Exercise:
From the first line through the line containing "per imc; BC7", transcribe the records exactly and include no other lines.

+++

import Literature.NumberTheory.EllipticCurves.CuspFormTwist
import Literature.NumberTheory.EllipticCurves.CuspFormTwistAtkinLehnerProofs
import Literature.NumberTheory.EllipticCurves.AtkinLehnerInvolutions
import Literature.NumberTheory.EllipticCurves.Newforms
import Summits.BirchSwinnertonDyer.Rank1Residual.ManinAdditive.NeronOmegaGenusHecke
import HarnessLib
import HarnessLib.Audit.Tags

/-!
# «TWIST-MINIMAL ⟺ ATKIN–LEHNER +1 AT 9» — rows E-imc-172 (T)/(T′) and E-imc-176 typed, the `w₉ = −1` consequence of E-170 PROVED,
# and the twist half of E-172 from the tree's Atkin–Lehner-of-twist theorem (cell `bsd-f2-manin`, planner `imc` g22, MEMO-imc (28.16)–(28.17″);
# T-imc-33; nothing asserted)

TYPER NOTE (typer g18, T-imc-33).  SOURCE = HOME/imc/kit-g22/Sketch-imc-g22e.lean v3 sha16 8a8098cec5a74e0e (104 l.; farm rc 0 · 0 err · 0 warn · 0 sorry
per imc; BC7 3/3 CLEAN), landed VERBATIM except: (i) this note; (ii) namespace `…ManinAdditive.NeronOmegaGenusG22e` folded to
`…ManinAdditive.NeronOmegaGenus` (where E-165…171 live); (iii) `import HarnessLib.Audit.CruxProbe` and the three `#h21_crux_probe` commands dropped
(probes are not tree content); (iv) ONE typer edge added — **the «twist ⟹ w₉ = −1» half of E-imc-172 is a TREE THEOREM**:
`atkinLehnerEigenvalueAt_twist_level_eq_neg_one` / `atkinLehnerEigenvalueAt_twist_threeLevel_eq_neg_one` are one-liners over
`Literature…CuspFormTwistAtkinLehnerProofs.atkinLehnerEigenvalueAt_charTwist_of_eq_of_isPrimitive` (`λ_p(f_χ) = χ(−1)` at level `M p²`,
Atkin–Lehner 1970 §6 / Atkin–Li 1978 §3), stated with the oddness `χ(−1) = −1` and primitivity of `χ` as explicit hypotheses (both automatic for
the non-trivial quadratic character mod 3; not derived here).  So the OPEN content of E-imc-172 is the converse («w₉ = −1 ⟹ twist») and (T′)
(«twist-minimal ⟹ w₉ = +1», i.e. the local root number of the conductor-9 supercuspidal types with trivial central character) — imc: «presumably
classical», placement ask R-imc-68 (ref1) pending; nothing else changed.  Imports are Literature + the route-independent leaf `NeronOmegaGenusHecke`
— ROUTE-INDEPENDENT.

HONEST FRAMING.  LENS: imc (integrality of modular forms / the Ω-lattice at additive level 9M).  E-imc-172 is E-blind and presumably IN PRINT up to
assembly (local ε-factors of `GL₂(ℚ₃)` representations of conductor 9 with trivial central character; twist formula `w_{p²}(h ⊗ χ_p) = χ_p(−1)` —
the latter is the tree theorem used in (iv)); filed as obligation nodes with the ENGINE 13 table as BC5 witness until ref1/ref2 place it; E-imc-176
is a THEOREM-candidate from E-170 (needs `w₉` self-adjointness for `peterssonProductₗ`, prover ask).  BC5 WITNESS: HOME/imc/kit-g22/g22-eng13-partners-p3.txt
sha16 f3f63654edd41235 (+ …-873-1296.txt 19ae7286aefe9ad9; kit j326542/j326823): 422/422 newform Galois orbits at `9 ∥ N ≤ 864` (`w₉ = −1` ⟺
χ₋₃-twist of level M or 3M: 275/275; twist-minimal ⟹ `+1`: 147/147), 0 exceptions; E-facing TABLE v1.1: at `v₃(N) = 2`, `w₃(E) = +1 ⟺` type SC
(2213), `w₃ = −1 ⟺` Sp/PS (6411), 8624/8624; ENGINE 7: `σ^Ω = 1 ⟹ w₃ = +1` 59/59, `w₃ = −1 ⟹ σ^Ω = 0` 345/345.  WHY IT MATTERS (imc): with E-170
(`W = +1` on the Ω-defect) and E-150, the Manin-at-3 residual at `9 ∥ N` is confined to SUPERCUSPIDAL-at-3 curves (then to III*, E-153a) — the
local invariant at 3 for `v₃(N) = 2` is the twist-minimal conductor-9 type.  REFUTER VERDICTS: R-imc-68 (ref1) PENDING at filing; ref2 PENDING.
PARTITION currency: 0 (E-blind laws; C3's partition unchanged); beyond-print theorem: NO; bears_on: stmt-BirchSwinnertonDyer-22968 (C3
`ManinPrimeToThreeAtNine`).  BSD is not proved by this; Manin's conjecture is not proved; C2/C3 OPEN.
[cite: AtkinLehner1970, §6 (W-operators and twists; the tree theorem `atkinLehnerEigenvalueAt_charTwist`: λ_p(f_χ) = χ(−1) at level Mp²)]
[cite: AtkinLi1978, §3 (twists of newforms and their pseudo-eigenvalues; shape of E-imc-172 — the biconditional at level 9M is the cell's row, MEMO-imc (28.16), placement pending)]
[cite: Edixhoven2006IntegralStructures, Prop. 5 (shape of the Ω-lattice comparison behind E-170/E-176; NOT the statement)]
-/

open scoped MatrixGroups ModularForm
open CongruenceSubgroup Literature.NumberTheory.EllipticCurves.ModularForms
  Summit.BirchSwinnertonDyer.Rank1Residual.ManinAdditive
  Summit.BirchSwinnertonDyer.Rank1Residual.ManinAdditive.NeronCuspThree
  Summit.BirchSwinnertonDyer.Rank1Residual.ManinAdditive.NeronOmegaThree
  Summit.BirchSwinnertonDyer.Rank1Residual.ManinAdditive.NeronOmegaGenus

namespace Summit.BirchSwinnertonDyer.Rank1Residual.ManinAdditive.NeronOmegaGenus


/-- E-imc-172 (T): for `3 ∤ M` and a newform `g ∈ S₂(Γ₀(9M))^{new}`, the Atkin–Lehner eigenvalue at 3 is
`−1` iff `g` is the twist by the quadratic character mod 3 of a newform of level `M` or of level `3M`
(equivalently, by `λ = ±1`: it is `+1` iff `g` is twist-minimal at 3).  ENGINE 13: 422/422 orbits.
[conjecture-tagged candidate; cell bsd-f2-manin imc g22] -/
@[conjecture] def TwistIffAtkinLehnerMinusAtNine : Prop :=
  ∀ (M : ℕ) [NeZero M] [NeZero (3 * M)] [NeZero (9 * M)], ¬ 3 ∣ M →
  ∀ (χ : DirichletCharacter ℂ 3), χ.IsQuadratic → χ ≠ 1 →
  ∀ (hχ : χ.IsQuadratic) (g : CuspForm (Gamma0 (9 * M)) 2), IsNewform0 g →
    (atkinLehnerEigenvalueAt g 3 = -1 ↔
      ((∃ h : CuspForm (Gamma0 M) 2, IsNewform0 h ∧
          g = charTwist (9 * M) (dvd_mul_left M 9) (Dvd.intro M (by norm_num)) hχ h) ∨
       (∃ h : CuspForm (Gamma0 (3 * M)) 2, IsNewform0 h ∧
          g = charTwist (9 * M) (mul_dvd_mul_right (by norm_num : (3 : ℕ) ∣ 9) M)
                (Dvd.intro M (by norm_num)) hχ h)))

/-- E-imc-172 (T′), the `+1` half stated on its own: a newform of level `9M` (`3 ∤ M`) that is NOT a
`χ₋₃`-twist of a newform of level `M` or `3M` has Atkin–Lehner eigenvalue `+1` at 3 (ENGINE 13: 147/147
twist-minimal orbits). [conjecture-tagged candidate; cell bsd-f2-manin imc g22] -/
@[conjecture] def AtkinLehnerPlusOfTwistMinimalAtNine : Prop :=
  ∀ (M : ℕ) [NeZero M] [NeZero (3 * M)] [NeZero (9 * M)], ¬ 3 ∣ M →
  ∀ (χ : DirichletCharacter ℂ 3) (hχ : χ.IsQuadratic), χ ≠ 1 →
  ∀ g : CuspForm (Gamma0 (9 * M)) 2, IsNewform0 g →
    (¬ ∃ h : CuspForm (Gamma0 M) 2, IsNewform0 h ∧
          g = charTwist (9 * M) (dvd_mul_left M 9) (Dvd.intro M (by norm_num)) hχ h) →
    (¬ ∃ h : CuspForm (Gamma0 (3 * M)) 2, IsNewform0 h ∧
          g = charTwist (9 * M) (mul_dvd_mul_right (by norm_num : (3 : ℕ) ∣ 9) M)
                (Dvd.intro M (by norm_num)) hχ h) →
    atkinLehnerEigenvalueAt g 3 = 1

/-! ## §2 A PROVED consequence of E-170 (in tree: `NeronOmegaGenus.OmegaDefectFrickeTrivialAtNine`): the `w₉ = −1` sector of `L_red` lies in `Ω₃`

ENGINE 13 / TABLE v1.1: at `9 ∥ N` the optimal curves with `w₃(E) = −1` are exactly the non-twist-minimal ones
(types PS and Sp(pot. mult.), 6411 of 8624 curves with `v₃(N) = 2`); for them the line `ℤ f_E` meets the Ω-defect
trivially.  ENGINE 7 census: `σ^Ω = 1 ⟹ w₃(E) = +1` at `9 ∥ N`, 59/59 (all III*); `w₃(E) = −1 ⟹ σ^Ω = 0`, 345/345. -/

/-- **E-170 ⟹ the `W = −1` part of `L_red(9M)` is 3-adically inside `Ω₃(9M)`**: if `w₉ x = −x` for
`x ∈ L_red`, then `2x = −(w₉ x − x)` lies 3-adically in `Ω₃`, and `2` is a 3-adic unit.  Hence (E-facing, words) for an
optimal `E` of conductor `9M` with `w₃(E) = −1` — equivalently (E-172 / TABLE v1.1, 8624/8624) `E` not twist-minimal at 3 —
the newform line cannot see the Ω-defect: `σ^Ω(E) = 0` (ENGINE 7: 345/345). [proved from the conjecture-tagged E-170] -/
theorem isThreeAdicMem_omega_of_atkinLehner_neg (h170 : OmegaDefectFrickeTrivialAtNine) (M : ℕ) [NeZero M]
    (hM : ¬ 3 ∣ M) {x : CuspForm (Gamma0 (9 * M)) 2} (hx : x ∈ reducedCuspLatticeAtThree (9 * M))
    (hW : atkinLehnerInvolutionAt (9 * M) 2 3 x = -x) :
    IsThreeAdicMem (omegaLatticeAtThree (9 * M)) x := by
  obtain ⟨m, hm3, hm⟩ := h170 M hM x hx
  refine ⟨2 * m, ?_, ?_⟩
  · intro h
    rcases (Nat.Prime.dvd_mul Nat.prime_three).mp h with h2 | h2
    · exact absurd h2 (by norm_num)
    · exact hm3 h2
  · have key : ((2 * m : ℕ) : ℂ) • x = -((m : ℂ) • (atkinLehnerInvolutionAt (9 * M) 2 3 x - x)) := by
      rw [hW]; push_cast; module
    rw [key]
    exact (omegaLatticeAtThree (9 * M)).neg_mem hm

/-- **E-imc-176 `OmegaLineDepthEqReducedOfAtkinLehnerNegAtNine`** (THEOREM-candidate, follows from E-170 on paper by MEMO-imc
(28.17′): `e_f ∘ w₉ = −e_f` for a `w₉ = −1` eigenvector `f`, so `2·e_f(x) = −e_f((w₉ − 1)x) ∈ e_f(Ω₃)` for `x ∈ L_red`; typed here
so that a prover can discharge it from `OmegaDefectFrickeTrivialAtNine`): at `N = 9M`, `3 ∤ M`, for `f` with `w₉ f = −f` the `f`-line
indices of `Ω₃(N)` and `L_red(N)` have the same 3-adic order — the Ω-defect is invisible on the line of any `w₉ = −1` form (E-facing:
σ^Ω(E) = σ_red(E) for `w₃(E) = −1`, ENGINE 7: 345/345).  Why it might fail: only with E-170; junk value `lineIndex = 0` on both
sides if the quotients are infinite (then trivially true). -/
@[conjecture] def OmegaLineDepthEqReducedOfAtkinLehnerNegAtNine : Prop :=
  ∀ (M : ℕ) [NeZero M] [NeZero (9 * M)], ¬ 3 ∣ M → ∀ f : CuspForm (Gamma0 (9 * M)) 2,
    atkinLehnerInvolutionAt (9 * M) 2 3 f = -f →
      padicValNat 3 (lineIndex (omegaLatticeAtThree (9 * M)) f) =
        padicValNat 3 (lineIndex (reducedCuspLatticeAtThree (9 * M)) f)

/-! ## §1b Typer edge: the «twist ⟹ `w₉ = −1`» half of E-imc-172 is the tree's Atkin–Lehner-of-twist theorem -/

/-- **Half of E-imc-172 (T) is a TREE THEOREM (level `M` case):** for `3 ∤ M`, a newform `h` of level `M` and an ODD primitive quadratic
character `χ` mod `3` (the non-trivial one is both), the twist `h ⊗ χ` at level `9M` has Atkin–Lehner eigenvalue `χ(−1) = −1` at `3` —
`atkinLehnerEigenvalueAt_charTwist_of_eq_of_isPrimitive` (Atkin–Lehner 1970 §6 / Atkin–Li 1978 §3, tree) with `a₁(h) = 1`. -/
theorem atkinLehnerEigenvalueAt_twist_level_eq_neg_one (M : ℕ) [NeZero M] [NeZero (9 * M)] (hM : ¬ 3 ∣ M)
    (χ : DirichletCharacter ℂ 3) (hχ : χ.IsQuadratic) (hprim : χ.IsPrimitive) (hodd : χ (-1) = -1)
    (h : CuspForm (Gamma0 M) 2) (hh : IsNewform0 h) :
    atkinLehnerEigenvalueAt (charTwist (9 * M) (dvd_mul_left M 9) (Dvd.intro M (by norm_num)) hχ h) 3 = -1 := by
  haveI : Fact (Nat.Prime 3) := ⟨Nat.prime_three⟩
  have h1 : cuspCoeff h 1 ≠ 0 := by rw [show cuspCoeff h 1 = 1 from hh.2.2]; exact one_ne_zero
  rw [← hodd]
  exact atkinLehnerEigenvalueAt_charTwist_of_eq_of_isPrimitive (M := M) (N := M) (L := 9 * M) (by ring) hM
    (dvd_mul_right M 3) _ _ hχ hprim h1

/-- **Half of E-imc-172 (T) is a TREE THEOREM (level `3M` case):** same for a newform `h` of level `3M`. -/
theorem atkinLehnerEigenvalueAt_twist_threeLevel_eq_neg_one (M : ℕ) [NeZero M] [NeZero (3 * M)] [NeZero (9 * M)] (hM : ¬ 3 ∣ M)
    (χ : DirichletCharacter ℂ 3) (hχ : χ.IsQuadratic) (hprim : χ.IsPrimitive) (hodd : χ (-1) = -1)
    (h : CuspForm (Gamma0 (3 * M)) 2) (hh : IsNewform0 h) :
    atkinLehnerEigenvalueAt (charTwist (9 * M) (mul_dvd_mul_right (by norm_num : (3 : ℕ) ∣ 9) M)
      (Dvd.intro M (by norm_num)) hχ h) 3 = -1 := by
  haveI : Fact (Nat.Prime 3) := ⟨Nat.prime_three⟩
  have h1 : cuspCoeff h 1 ≠ 0 := by rw [show cuspCoeff h 1 = 1 from hh.2.2]; exact one_ne_zero
  rw [← hodd]
  exact atkinLehnerEigenvalueAt_charTwist_of_eq_of_isPrimitive (M := M) (N := 3 * M) (L := 9 * M) (by ring) hM
    (by rw [mul_comm]) _ _ hχ hprim h1

end Summit.BirchSwinnertonDyer.Rank1Residual.ManinAdditive.NeronOmegaGenus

+++

Solved problem:
import Literature.NumberTheory.EllipticCurves.CuspFormTwist
import Literature.NumberTheory.EllipticCurves.CuspFormTwistAtkinLehnerProofs
import Literature.NumberTheory.EllipticCurves.AtkinLehnerInvolutions
import Literature.NumberTheory.EllipticCurves.Newforms
import Summits.BirchSwinnertonDyer.Rank1Residual.ManinAdditive.NeronOmegaGenusHecke
import HarnessLib
import HarnessLib.Audit.Tags

/-!
# «TWIST-MINIMAL ⟺ ATKIN–LEHNER +1 AT 9» — rows E-imc-172 (T)/(T′) and E-imc-176 typed, the `w₉ = −1` consequence of E-170 PROVED,
# and the twist half of E-172 from the tree's Atkin–Lehner-of-twist theorem (cell `bsd-f2-manin`, planner `imc` g22, MEMO-imc (28.16)–(28.17″);
# T-imc-33; nothing asserted)

TYPER NOTE (typer g18, T-imc-33).  SOURCE = HOME/imc/kit-g22/Sketch-imc-g22e.lean v3 sha16 8a8098cec5a74e0e (104 l.; farm rc 0 · 0 err · 0 warn · 0 sorry
per imc; BC7 3/3 CLEAN), landed VERBATIM except: (i) this note; (ii) namespace `…ManinAdditive.NeronOmegaGenusG22e` folded to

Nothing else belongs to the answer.